BEGIN
import Summits.AtomisticToContinuum.BoseEinsteinCondensation.Theorems.GaussianDominationCan.Negative.ProductCalculus

/-!
# Crux `GaussianDominationCan` — negative-side toolkit II: product trial states and `φ^{⊗N}`

Support file (crux disprover, `stmt-AtomisticToContinuum-9479`).  `N`-body product states on the
torus (smoothness, periodicity, Bose symmetry of `φ^{⊗N}`, norm, partial derivatives, `Θ` and the
source integral as a sum over `S ∋ 0` of products of one-body cell integrals), and the symmetric
two-mode product state `symState = ((a + b e_n))^{⊗N}` with its source lower bound
(`norm_sourceIntegral_symFun_ge`) and its exact free kinetic energy (`periodicEnergy_symState`).
All [folklore].
-/

noncomputable section

namespace Summit.AtomisticToContinuum.BoseEinsteinCondensation.Theorems.GaussianDominationCan.Negative

open MeasureTheory Literature.MathematicalPhysics.QuantumManyBody.BoseGas
open scoped ENNReal NNReal ComplexConjugate

variable {N : ℕ} {L : ℝ}

/-! ### `N`-body product states -/

section NBody

/-- A product of `C¹` one-body factors is `C¹`. [folklore] -/
theorem contDiff_prodFun {g : Fin N → Space → ℂ} (hg : ∀ i, ContDiff ℝ 1 (g i)) :
    ContDiff ℝ 1 (prodFun g) :=
  contDiff_prod fun i _ => (hg i).comp (contDiff_apply ℝ Space i)

/-- A product of continuous one-body factors is continuous. [folklore] -/
theorem continuous_prodFun {g : Fin N → Space → ℂ} (hg : ∀ i, Continuous (g i)) :
    Continuous (prodFun g) :=
  continuous_finsetProd _ fun i _ => (hg i).comp (continuous_apply i)

/-- A product of periodic one-body factors is periodic in every particle. [folklore] -/
theorem prodFun_periodic {g : Fin N → Space → ℂ}
    (hg : ∀ i (x : Space) (k : Fin 3), g i (x + EuclideanSpace.single k L) = g i x)
    (X : Config N) (i : Fin N) (k : Fin 3) :
    prodFun g (X + Pi.single i (EuclideanSpace.single k L)) = prodFun g X := by
  unfold prodFun
  refine Finset.prod_congr rfl fun j _ => ?_
  rw [Pi.add_apply]
  by_cases hj : j = i
  · subst hj
    rw [Pi.single_eq_same, hg]
  · rw [Pi.single_eq_of_ne hj, add_zero]

/-- `φ^{⊗N}` is Bose-symmetric. [folklore] -/
theorem prodFun_const_symm (φ : Space → ℂ) (σ : Equiv.Perm (Fin N)) (X : Config N) :
    prodFun (fun _ : Fin N => φ) (X ∘ σ) = prodFun (fun _ => φ) X := by
  unfold prodFun
  exact Equiv.prod_comp σ (fun i => φ (X i))

/-- `‖Π_i g_i(x_i)‖₊² = Π_i ‖g_i(x_i)‖₊²`. [folklore] -/
theorem nnnorm_sq_prodFun (g : Fin N → Space → ℂ) (X : Config N) :
    ((‖prodFun g X‖₊ : ℝ≥0∞) ^ 2) = ∏ i, ((‖g i (X i)‖₊ : ℝ≥0∞) ^ 2) := by
  unfold prodFun
  rw [nnnorm_prod, ENNReal.ofNNReal_finsetProd, ← Finset.prod_pow]

/-- **Norm of a product state**: `∫⁻_{cell^N} ‖Π g_i‖₊² = Π_i ∫⁻_cell ‖g_i‖₊²`. [folklore] -/
theorem lintegral_nnnorm_sq_prodFun {g : Fin N → Space → ℂ} (hg : ∀ i, Continuous (g i)) :
    ∫⁻ X in cellN N L, (‖prodFun g X‖₊ : ℝ≥0∞) ^ 2 = ∏ i, ∫⁻ x in cell L, (‖g i x‖₊ : ℝ≥0∞) ^ 2 := by
  simp_rw [nnnorm_sq_prodFun]
  exact lintegral_cellN_prod _ fun i => (hg i).measurable.nnnorm.coe_nnreal_ennreal.pow_const _

/-- **Partial derivatives of a product state**: `∂_{x_i} Π_j g_j = (Π_{j≠i} g_j) ∂g_i`. [folklore] -/
theorem fderiv_prodFun {g : Fin N → Space → ℂ} (hg : ∀ i, Differentiable ℝ (g i)) (X : Config N)
    (i : Fin N) (w : Space) :
    fderiv ℝ (prodFun g) X (Pi.single i w) =
      (∏ j ∈ Finset.univ.erase i, g j (X j)) * fderiv ℝ (g i) (X i) w := by
  classical
  have hd : ∀ j ∈ (Finset.univ : Finset (Fin N)),
      DifferentiableAt ℝ (fun X : Config N => g j (X j)) X :=
    fun j _ => ((hg j) (X j)).comp X (differentiableAt_apply (𝕜 := ℝ) j X)
  have h := fderiv_finsetProd (𝕜 := ℝ) hd
  have hpf : prodFun g = (∏ j ∈ Finset.univ, (fun (j : Fin N) (X : Config N) => g j (X j)) j ·) := by
    funext X
    simp [prodFun]
  rw [hpf, h, FunLike.coe_sum, Finset.sum_apply]
  have hc : ∀ j, fderiv ℝ (fun X : Config N => g j (X j)) X (Pi.single i w) =
      fderiv ℝ (g j) (X j) ((Pi.single i w : Config N) j) := by
    intro j
    have hcomp := ((hg j (X j)).hasFDerivAt.comp X (hasFDerivAt_apply (𝕜 := ℝ) j X)).fderiv
    rw [show (fun X : Config N => g j (X j)) = g j ∘ (fun f : Config N => f j) from rfl, hcomp]
    rfl
  simp only [FunLike.coe_smul, Pi.smul_apply, hc]
  rw [Finset.sum_eq_single i (fun j _ hji => by rw [Pi.single_eq_of_ne hji, map_zero, smul_zero])
    (fun h => (h (Finset.mem_univ i)).elim), Pi.single_eq_same, smul_eq_mul]

/-- **`Θ` of a product state**: `Θ = Σ_{S∋0} |S|^{-1/2} Π_i (i ∈ S ? ḡ_i : g_i - ḡ_i)`. [folklore] -/
theorem theta_prodFun (m : ℕ) (L : ℝ) (g : Fin (m + 1) → Space → ℂ) (X : Config (m + 1)) :
    theta m L (prodFun g) X =
      ∑ S ∈ (Finset.univ : Finset (Finset (Fin (m + 1)))).filter (fun S => (0 : Fin (m + 1)) ∈ S),
        ((Real.sqrt (S.card : ℝ))⁻¹ : ℂ) * prodFun (fun i => factorT L S i (g i)) X := by
  unfold theta
  simp_rw [modeProj_prodFun]

/-- The crux's phase `e^{ik·x₀}` is the plane wave `e_n(x₀)`. [folklore] -/
theorem phase_eq_cellWave (m : ℕ) (L : ℝ) (n : Fin 3 → ℤ) (X : Config (m + 1)) :
    phase m L n X = cellWave L n (X 0) := by
  rw [phase, cellWave_apply]
  congr 1
  push_cast
  ring

/-- The factors of the source integrand for a product state. -/
def sourceFactor (L : ℝ) (n : Fin 3 → ℤ) (S : Finset (Fin N)) (g : Fin N → Space → ℂ)
    [NeZero N] (i : Fin N) (x : Space) : ℂ :=
  conj (g i x) * (if i = 0 then cellWave L n x else 1) * factorT L S i (g i) x

/-- The source integrand of a product state is a product of one-body factors. [folklore] -/
theorem sourceIntegrand_prodFun (m : ℕ) (L : ℝ) (n : Fin 3 → ℤ) (S : Finset (Fin (m + 1)))
    (g : Fin (m + 1) → Space → ℂ) (X : Config (m + 1)) :
    conj (prodFun g X) * cellWave L n (X 0) * prodFun (fun i => factorT L S i (g i)) X =
      ∏ i, sourceFactor L n S g i (X i) := by
  unfold sourceFactor prodFun
  rw [Finset.prod_mul_distrib, Finset.prod_mul_distrib, map_prod, Finset.prod_ite_eq']
  simp

/-- The factor-wise action of `Q_S` preserves continuity. [folklore] -/
theorem continuous_factorT (L : ℝ) (S : Finset (Fin N)) (i : Fin N) {h : Space → ℂ}
    (hh : Continuous h) : Continuous (factorT L S i h) := by
  unfold factorT
  split_ifs
  · exact continuous_const
  · exact hh.sub continuous_const

/-- **Source integral of a product state** as a sum over `S ∋ 0` of products of one-body cell integrals. [folklore] -/
theorem sourceIntegral_prodFun (m : ℕ) (L : ℝ) (n : Fin 3 → ℤ) (g : Fin (m + 1) → Space → ℂ)
    (hg : ∀ i, Continuous (g i)) :
    sourceIntegral m L n (prodFun g) =
      ∑ S ∈ (Finset.univ : Finset (Finset (Fin (m + 1)))).filter (fun S => (0 : Fin (m + 1)) ∈ S),
        ((Real.sqrt (S.card : ℝ))⁻¹ : ℂ) * ∏ i, ∫ x in cell L, sourceFactor L n S g i x := by
  unfold sourceIntegral
  simp_rw [phase_eq_cellWave, theta_prodFun, Finset.mul_sum]
  have hint : ∀ S ∈ (Finset.univ : Finset (Finset (Fin (m + 1)))).filter
      (fun S => (0 : Fin (m + 1)) ∈ S),
      Integrable (fun X => conj (prodFun g X) * cellWave L n (X 0) *
        (((Real.sqrt (S.card : ℝ))⁻¹ : ℂ) * prodFun (fun i => factorT L S i (g i)) X))
        ((volume : Measure (Config (m + 1))).restrict (cellN (m + 1) L)) := by
    intro S _
    refine integrableOn_cellN ?_ L
    refine ((continuous_prodFun hg).star.mul
      ((contDiff_cellWave L n).continuous.comp (continuous_apply 0))).mul
      (continuous_const.mul (continuous_prodFun fun i => continuous_factorT L S i (hg i)))
  rw [integral_finsetSum _ hint]
  refine Finset.sum_congr rfl fun S _ => ?_
  have h : ∀ X, conj (prodFun g X) * cellWave L n (X 0) *
      (((Real.sqrt (S.card : ℝ))⁻¹ : ℂ) * prodFun (fun i => factorT L S i (g i)) X) =
      ((Real.sqrt (S.card : ℝ))⁻¹ : ℂ) * ∏ i, sourceFactor L n S g i (X i) := by
    intro X
    rw [← sourceIntegrand_prodFun]
    ring
  simp_rw [h]
  rw [integral_const_mul, integral_cellN_prod]

end NBody


/-! ### The symmetric two-mode product state `Φ = φ^{⊗N}`, `φ = a + b e_n` -/

section SymState

variable {m : ℕ} {n : Fin 3 → ℤ} {a b : ℝ}

/-- `φ^{⊗N}`. -/
def symFun (m : ℕ) (L : ℝ) (n : Fin 3 → ℤ) (a b : ℝ) : Config (m + 1) → ℂ :=
  prodFun (fun _ : Fin (m + 1) => oneBody L n a b)

/-- `φ^{⊗N}` as an admissible periodic Bose trial state (normalisation `(a² + b²) L³ = 1`). -/
def symState (m : ℕ) (hL : 0 < L) (hn : n ≠ 0) (a b : ℝ) (hab : (a ^ 2 + b ^ 2) * L ^ 3 = 1) :
    PeriodicTrialState (m + 1) L where
  ψ := symFun m L n a b
  contDiff := contDiff_prodFun fun _ => contDiff_oneBody L n a b
  periodic X i k := prodFun_periodic (fun _ x k => oneBody_periodic hL.ne' a b x k) X i k
  symm σ X := prodFun_const_symm _ σ X
  norm_eq := by
    show ∫⁻ X in cellN (m + 1) L,
      (‖prodFun (fun _ : Fin (m + 1) => oneBody L n a b) X‖₊ : ℝ≥0∞) ^ 2 = 1
    rw [lintegral_nnnorm_sq_prodFun (fun _ => continuous_oneBody L n a b)]
    simp only [lintegral_nnnorm_sq_oneBody hL hn, hab, ENNReal.ofReal_one, Finset.prod_const_one]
END
* [EXERCISE AIM] After locating the line with "derivatives of a" above, return that line and every later line through the one with "fun j _ => ((hg", word for word and with nothing else.

* [YOUR SOLUTION]
/-- **Partial derivatives of a product state**: `∂_{x_i} Π_j g_j = (Π_{j≠i} g_j) ∂g_i`. [folklore] -/
theorem fderiv_prodFun {g : Fin N → Space → ℂ} (hg : ∀ i, Differentiable ℝ (g i)) (X : Config N)
    (i : Fin N) (w : Space) :
    fderiv ℝ (prodFun g) X (Pi.single i w) =
      (∏ j ∈ Finset.univ.erase i, g j (X j)) * fderiv ℝ (g i) (X i) w := by
  classical
  have hd : ∀ j ∈ (Finset.univ : Finset (Fin N)),
      DifferentiableAt ℝ (fun X : Config N => g j (X j)) X :=
    fun j _ => ((hg j) (X j)).comp X (differentiableAt_apply (𝕜 := ℝ) j X)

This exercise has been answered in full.